• [GIVEN RECORDS]:
----------
/-!
# Bhatt–Scholze Lemma 4.2.4 and Cor. 5.1.6 from Theorem 2.3.4 for rings

`EtaleToProetPieces.lean` proves the pro-étale/étale comparison
`nonempty_addEquiv_sheafH_etaleToProetPullback` (Bhatt–Scholze Cor. 5.1.6) from Lemma 4.2.4 in the
tree's form `[(proetAffineInclusion X).IsCoverDense (Scheme.ProEt.topology X)]` ("the topos
`Shv(X_proét)` is generated by `X_proét^aff`"). Its printed proof is one line: "any `Y ∈ X_proét`
admits a surjection `⊔_i U_i → Y` in `X_proét` with `U_i ∈ X_proét^aff`, which follows from
Theorem 2.3.4" — the purely ring-theoretic

> **Theorem 2.3.4.** Let `f : A → B` be weakly étale. Then there exists a faithfully flat
> ind-étale morphism `g : B → C` such that `g ∘ f : A → C` is ind-étale.

This file carries out that one line on Mathlib's `X.ProEt`, leaving exactly Theorem 2.3.4 (for
rings) as the hypothesis `h` of the final theorems — phrased with `A → C` *ind-étale* as printed
("a filtered colimit of étale `A`-algebras": a small filtered diagram `D` of étale `A`-algebras with
colimit `C`, compatibly with `A → B → C`) and `g : B → C` faithfully flat and *weakly* étale (which
the printed ind-étale `g` is, Prop. 2.3.3):

* `indEtPresentation` — **`Spec C` is a pro-étale affine of `X`** for `C = colim D_j` ind-étale over
  `Γ(O)`, `O` an affine étale `X`-scheme (an affine open of `X`), reached through an affine
  `P → O` in `X_proét` with `Γ(P) → C` weakly étale: it is presented by the `Spec D_j → O → X`
  (`Spec` turns the filtered colimit into a cofiltered limit of affine étale `X`-schemes, and
  `Sch/X → Sch` reflects connected limits);
* `isCoverDense_proetAffineInclusion_of_indEtale` — **Lemma 4.2.4 from Theorem 2.3.4**: cover
  `Y ∈ X_proét` by affine opens `P` over affine opens `O` of `X` (a Zariski, hence pro-étale, cover),
  apply `h` to `Γ(O) → Γ(P)` (weakly étale, Lemma 4.1.7), and cover `P` by the pro-étale affine
  `Spec C → P` (faithfully flat, hence an fpqc cover by a weakly étale map);
* `nonempty_addEquiv_sheafH_etaleToProetPullback_of_indEtale`,
  `ellAdicCohomology_limOneSequence_of_indEtale` — **Cor. 5.1.6 and Prop. 5.6.2 from Theorem 2.3.4
  for rings alone.**

## References

* B. Bhatt, P. Scholze, *The pro-étale topology for schemes*, Astérisque 369 (2015)
  (arXiv:1309.1198, held): Thm. 2.3.4 and Prop. 2.3.3 (p. 11), Def. 4.1.1, Lemma 4.1.7,
  Def. 4.2.1, Lemma 4.2.4 (p. 24), Cor. 5.1.6, Prop. 5.6.2. [BhattScholze2015]

## Design notes

* Theorems and real definitions only (D-0026): Theorem 2.3.4 is the explicit hypothesis `h` (its
  proof — w-local rings, henselization along ideals, Olivier's theorem, §2.2–2.3 — is a theory
  absent from Mathlib), never a named fact.
* `h` is stated over `CommRingCat` with `Under A`-valued diagrams so that `Spec` applies verbatim;
  weak étaleness of ring maps is Mathlib's `Algebra.WeaklyEtale` on the `toAlgebra` structure (as in
  `ProetAffineAlgebra.weaklyEtale_specMap_iff`), faithful flatness is `RingHom.FaithfullyFlat`.
* Mathlib searched: `OpenCover.affineRefinement`/`fromAffineRefinement`, `Cover.pullbackHom_map`,
  `Over.createsLimitsOfShapeForgetOfIsConnected`, `IsColimit.op`, `flat_and_surjective_SpecMap_iff`,
  `Scheme.isoSpec_hom_naturality`; reused from the tree: `weaklyEtale_appTop`,
  `weaklyEtale_specMap_iff`, `ofArrows_mem_proEtTopology`, `zariskiPrecoverage_le_propQCPrecoverage`
  pattern of `ofArrows_affineOpens_mem_proEtTopology`. Nothing restated.
-/

universe u

open CategoryTheory Limits Opposite AlgebraicGeometry

noncomputable section

-- `X.ProEt = MorphismProperty.Over @WeaklyEtale ⊤ X` feeds the class `@WeaklyEtale` where a
-- `MorphismProperty` is expected; as in Mathlib's `AlgebraicGeometry/Sites/Proetale.lean`, the
-- unifier must be allowed to unfold it when rewriting in goals mentioning objects of `X.ProEt`.
set_option backward.isDefEq.respectTransparency false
----------
• [PROBLEM STATEMENT]:
Every line from the line containing "turns the filtered" through the line containing "by affine opens" in the records above must be retyped exactly. Leave out the rest.

• [FINISHED TASK]:
  (`Spec` turns the filtered colimit into a cofiltered limit of affine étale `X`-schemes, and
  `Sch/X → Sch` reflects connected limits);
* `isCoverDense_proetAffineInclusion_of_indEtale` — **Lemma 4.2.4 from Theorem 2.3.4**: cover
  `Y ∈ X_proét` by affine opens `P` over affine opens `O` of `X` (a Zariski, hence pro-étale, cover),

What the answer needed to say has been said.